§ **Assignment**
After locating the line that contains "rw [Real.norm_eq_abs, abs_of_nonneg (le_min (hR0" in the records below, write out exactly that line and each line after it through the one that contains "rw [← integral_sub hminK hmini]", and nothing else.

§ **Provided entries**
■ ■ ■ ■ ■ ■ ■

/-- **FIBRE INTEGRALS CONVERGE IN MEASURE.**  `R_K → R_∞` in `(P ⊗ η)`-measure (all `≥ 0`, measurable) and fibre-UI in
`P`-probability (stub-C form) imply `∫ R_K(V,h) dη(h) → ∫ R_∞(V,h) dη(h)` in `P`-measure.  Proof: truncate at the UI level `M(θ)`:
off three sets of measure `≤ θ` each (bounded parts not `L¹(η)`-close — Markov/Tonelli on the `L¹(P⊗η)` bound; tail of `R_K`; tail of
`R_∞`, by `limit_fibre_tail`) the two fibre integrals differ by `< ε`. [cite: Kallenberg2002, Lemma 4.11] -/
theorem tendstoInMeasure_fibreIntegral [IsProbabilityMeasure P] (R : ℕ → X × G → ℝ) (hRm : ∀ K, Measurable (R K))
    (hR0 : ∀ K z, 0 ≤ R K z) (Rinf : X × G → ℝ) (hRim : Measurable Rinf) (hRi0 : ∀ z, 0 ≤ Rinf z)
    (hlim : TendstoInMeasure (P.prod η) R atTop Rinf)
    (hUI : ∀ ε : ℝ, 0 < ε → ∃ (M : ℝ) (K₀ : ℕ), ∀ K, K₀ ≤ K →
      P {V | ENNReal.ofReal ε < ∫⁻ h, ENNReal.ofReal (R K (V, h) - M) ∂η} ≤ ENNReal.ofReal ε) :
    TendstoInMeasure P (fun K V => ∫ h, R K (V, h) ∂η) atTop (fun V => ∫ h, Rinf (V, h) ∂η) := by
  rw [tendstoInMeasure_iff_dist]
  intro ε hε
  rw [ENNReal.tendsto_atTop_zero]
  intro τ hτ
  -- a real tolerance `θ` with `3θ ≤ τ` and `θ ≤ ε/4`
  obtain ⟨θ, hθ, hθε, h3θ⟩ : ∃ θ : ℝ, 0 < θ ∧ θ ≤ ε / 4 ∧ 3 * ENNReal.ofReal θ ≤ τ := by
    rcases eq_or_ne τ ∞ with hτtop | hτtop
    · exact ⟨ε / 4, by positivity, le_rfl, by rw [hτtop]; exact le_top⟩
    · refine ⟨min (ε / 4) (τ.toReal / 3), lt_min (by positivity)
        (div_pos (ENNReal.toReal_pos hτ.ne' hτtop) (by norm_num)), min_le_left _ _, ?_⟩
      calc 3 * ENNReal.ofReal (min (ε / 4) (τ.toReal / 3)) ≤ 3 * ENNReal.ofReal (τ.toReal / 3) := by
            gcongr; exact min_le_right _ _
        _ = ENNReal.ofReal (3 * (τ.toReal / 3)) := by
            rw [ENNReal.ofReal_mul (by norm_num : (0:ℝ) ≤ 3), ENNReal.ofReal_ofNat]
        _ = ENNReal.ofReal τ.toReal := by ring_nf
        _ ≤ τ := ENNReal.ofReal_toReal_le
  -- UI level `M ≥ 0` for `θ`, valid from `K₀` on, and for the limit
  obtain ⟨M₀, K₀, hMK₀⟩ := hUI θ hθ
  set M : ℝ := max M₀ 0 with hMdef
  have hM : 0 ≤ M := le_max_right _ _
  have htailK : ∀ K, K₀ ≤ K → P {V | ENNReal.ofReal θ < ∫⁻ h, ENNReal.ofReal (R K (V, h) - M) ∂η} ≤ ENNReal.ofReal θ := by
    intro K hK
    refine le_trans (measure_mono fun V hV => ?_) (hMK₀ K hK)
    exact lt_of_lt_of_le hV (lintegral_tail_mono η (le_max_left _ _))
  have htailinf : P {V | ENNReal.ofReal θ < ∫⁻ h, ENNReal.ofReal (Rinf (V, h) - M) ∂η} ≤ ENNReal.ofReal θ :=
    limit_fibre_tail P η R hRm Rinf hlim htailK
  -- the bounded parts: `L¹(P⊗η)`-small from `K₁` on
  have hbdd : TendstoInMeasure (P.prod η) R atTop Rinf := hlim
  have hθ' : 0 < ε * θ / 8 := by positivity
  have hsmall : ∀ᶠ K in atTop, ENNReal.ofReal M * (P.prod η) {z | ENNReal.ofReal (ε * θ / 8) ≤ edist (R K z) (Rinf z)} ≤
      ENNReal.ofReal (ε * θ / 8) := by
    have h1 : Tendsto (fun K => ENNReal.ofReal M * (P.prod η) {z | ENNReal.ofReal (ε * θ / 8) ≤ edist (R K z) (Rinf z)})
        atTop (𝓝 (ENNReal.ofReal M * 0)) :=
      ENNReal.Tendsto.const_mul (hbdd _ (ENNReal.ofReal_pos.mpr hθ')) (Or.inr ENNReal.ofReal_ne_top)
    rw [mul_zero] at h1
    exact eventually_atTop.mpr ((ENNReal.tendsto_atTop_zero.mp h1) _ (ENNReal.ofReal_pos.mpr hθ'))
  obtain ⟨K₁, hK₁⟩ := eventually_atTop.mp hsmall
  refine ⟨max K₀ K₁, fun K hK => ?_⟩
  have hKK₀ : K₀ ≤ K := (le_max_left _ _).trans hK
  have hKK₁ : K₁ ≤ K := (le_max_right _ _).trans hK
  -- the three bad sets
  set B₁ : Set X := {V | ENNReal.ofReal (ε / 4) ≤ ∫⁻ h, ENNReal.ofReal |min (R K (V, h)) M - min (Rinf (V, h)) M| ∂η} with hB₁
  set B₂ : Set X := {V | ENNReal.ofReal θ < ∫⁻ h, ENNReal.ofReal (R K (V, h) - M) ∂η} with hB₂
  set B₃ : Set X := {V | ENNReal.ofReal θ < ∫⁻ h, ENNReal.ofReal (Rinf (V, h) - M) ∂η} with hB₃
  -- measure of `B₁` by Markov + Tonelli + the `L¹(P⊗η)` bound
  have hdm : Measurable fun z : X × G => ENNReal.ofReal |min (R K z) M - min (Rinf z) M| :=
    (((hRm K).min measurable_const).sub (hRim.min measurable_const)).abs.ennreal_ofReal
  have hB₁le : P B₁ ≤ ENNReal.ofReal θ := by
    have hL : ∫⁻ V, ∫⁻ h, ENNReal.ofReal |min (R K (V, h)) M - min (Rinf (V, h)) M| ∂η ∂P ≤ ENNReal.ofReal (ε * θ / 4) := by
      rw [← lintegral_prod _ hdm.aemeasurable]
      refine (lintegral_abs_min_sub_min_le P η (R K) Rinf (hRm K) hRim (hR0 K) hRi0 hM hθ').trans ?_
      calc ENNReal.ofReal (ε * θ / 8) + ENNReal.ofReal M * (P.prod η) {z | ENNReal.ofReal (ε * θ / 8) ≤ edist (R K z) (Rinf z)}
          ≤ ENNReal.ofReal (ε * θ / 8) + ENNReal.ofReal (ε * θ / 8) := by gcongr; exact hK₁ K hKK₁
        _ = ENNReal.ofReal (ε * θ / 4) := by rw [← ENNReal.ofReal_add hθ'.le hθ'.le]; ring_nf
    have hMarkov := mul_meas_ge_le_lintegral₀ (μ := P) (hdm.lintegral_prod_right' (ν := η)).aemeasurable
      (ENNReal.ofReal (ε / 4))
    -- `ofReal (ε/4) * P B₁ ≤ ofReal (ε θ /4) = ofReal (ε/4) * ofReal θ`
    have h2 : ENNReal.ofReal (ε / 4) * P B₁ ≤ ENNReal.ofReal (ε / 4) * ENNReal.ofReal θ := by
      calc ENNReal.ofReal (ε / 4) * P B₁ ≤ ∫⁻ V, ∫⁻ h, ENNReal.ofReal |min (R K (V, h)) M - min (Rinf (V, h)) M| ∂η ∂P := hMarkov
        _ ≤ ENNReal.ofReal (ε * θ / 4) := hL
        _ = ENNReal.ofReal (ε / 4) * ENNReal.ofReal θ := by rw [← ENNReal.ofReal_mul (by positivity)]; ring_nf
    exact (ENNReal.mul_le_mul_iff_right (ENNReal.ofReal_pos.mpr (by positivity)).ne' ENNReal.ofReal_ne_top).mp h2
  -- on the complement of the three bad sets the fibre integrals are `ε`-close
  have hgood : ∀ V, V ∉ B₁ → V ∉ B₂ → V ∉ B₃ → dist (∫ h, R K (V, h) ∂η) (∫ h, Rinf (V, h) ∂η) < ε := by
    intro V h1 h2 h3
    simp only [hB₁, hB₂, hB₃, mem_setOf_eq, not_le, not_lt] at h1 h2 h3
    have hRKV : Measurable fun h => R K (V, h) := (hRm K).comp measurable_prodMk_left
    have hRiV : Measurable fun h => Rinf (V, h) := hRim.comp measurable_prodMk_left
    obtain ⟨hintK, hK0, hKθ⟩ := integral_sub_integral_min_le η hRKV (fun h => hR0 K _) M hθ.le h2
    obtain ⟨hinti, hi0, hiθ⟩ := integral_sub_integral_min_le η hRiV (fun h => hRi0 _) M hθ.le h3
    -- the bounded parts
    have hbint : Integrable (fun h => min (R K (V, h)) M - min (Rinf (V, h)) M) η := by
      refine Integrable.of_bound ((hRKV.min measurable_const).sub (hRiV.min measurable_const)).aestronglyMeasurable M
        (ae_of_all _ fun h => ?_)
      rw [Real.norm_eq_abs]
      exact (abs_min_sub_min_le' (hR0 K _) (hRi0 _) hM).2
    have hmid : |∫ h, min (R K (V, h)) M ∂η - ∫ h, min (Rinf (V, h)) M ∂η| < ε / 4 := by
      have hminK : Integrable (fun h => min (R K (V, h)) M) η := by
        refine Integrable.of_bound (hRKV.min measurable_const).aestronglyMeasurable M (ae_of_all _ fun h => ?_)
        rw [Real.norm_eq_abs, abs_of_nonneg (le_min (hR0 K _) hM)]; exact min_le_right _ _
      have hmini : Integrable (fun h => min (Rinf (V, h)) M) η := by
        refine Integrable.of_bound (hRiV.min measurable_const).aestronglyMeasurable M (ae_of_all _ fun h => ?_)
        rw [Real.norm_eq_abs, abs_of_nonneg (le_min (hRi0 _) hM)]; exact min_le_right _ _
      rw [← integral_sub hminK hmini]
      calc |∫ h, (min (R K (V, h)) M - min (Rinf (V, h)) M) ∂η|
          ≤ ∫ h, |min (R K (V, h)) M - min (Rinf (V, h)) M| ∂η := by
            have := norm_integral_le_integral_norm (μ := η) (fun h => min (R K (V, h)) M - min (Rinf (V, h)) M)
            simpa only [Real.norm_eq_abs] using this
        _ = (∫⁻ h, ENNReal.ofReal |min (R K (V, h)) M - min (Rinf (V, h)) M| ∂η).toReal := by
            rw [integral_eq_lintegral_of_nonneg_ae (ae_of_all _ fun h => abs_nonneg _)
              hbint.aestronglyMeasurable.norm]
        _ < ε / 4 := ENNReal.toReal_lt_of_lt_ofReal h1
    rw [Real.dist_eq, abs_lt]
    have hcd := abs_lt.mp hmid
    constructor <;> linarith [hcd.1, hcd.2]
  -- conclusion
  have hsub : {V | ε ≤ dist (∫ h, R K (V, h) ∂η) (∫ h, Rinf (V, h) ∂η)} ⊆ B₁ ∪ B₂ ∪ B₃ := by
    intro V hV
    by_contra hV'
    simp only [mem_union, not_or] at hV'
    exact absurd (hgood V hV'.1.1 hV'.1.2 hV'.2) (not_lt.mpr hV)
  calc P {V | ε ≤ dist (∫ h, R K (V, h) ∂η) (∫ h, Rinf (V, h) ∂η)} ≤ P (B₁ ∪ B₂ ∪ B₃) := measure_mono hsub
    _ ≤ P B₁ + P B₂ + P B₃ := (measure_union_le _ _).trans (add_le_add (measure_union_le _ _) le_rfl)
    _ ≤ ENNReal.ofReal θ + ENNReal.ofReal θ + ENNReal.ofReal θ := add_le_add (add_le_add hB₁le (htailK K hKK₀)) htailinf
    _ = 3 * ENNReal.ofReal θ := by ring
    _ ≤ τ := h3θ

■ ■ ■ ■ ■ ■ ■

§ **Solution to this task**
        rw [Real.norm_eq_abs, abs_of_nonneg (le_min (hR0 K _) hM)]; exact min_le_right _ _
      have hmini : Integrable (fun h => min (Rinf (V, h)) M) η := by
        refine Integrable.of_bound (hRiV.min measurable_const).aestronglyMeasurable M (ae_of_all _ fun h => ?_)
        rw [Real.norm_eq_abs, abs_of_nonneg (le_min (hRi0 _) hM)]; exact min_le_right _ _
      rw [← integral_sub hminK hmini]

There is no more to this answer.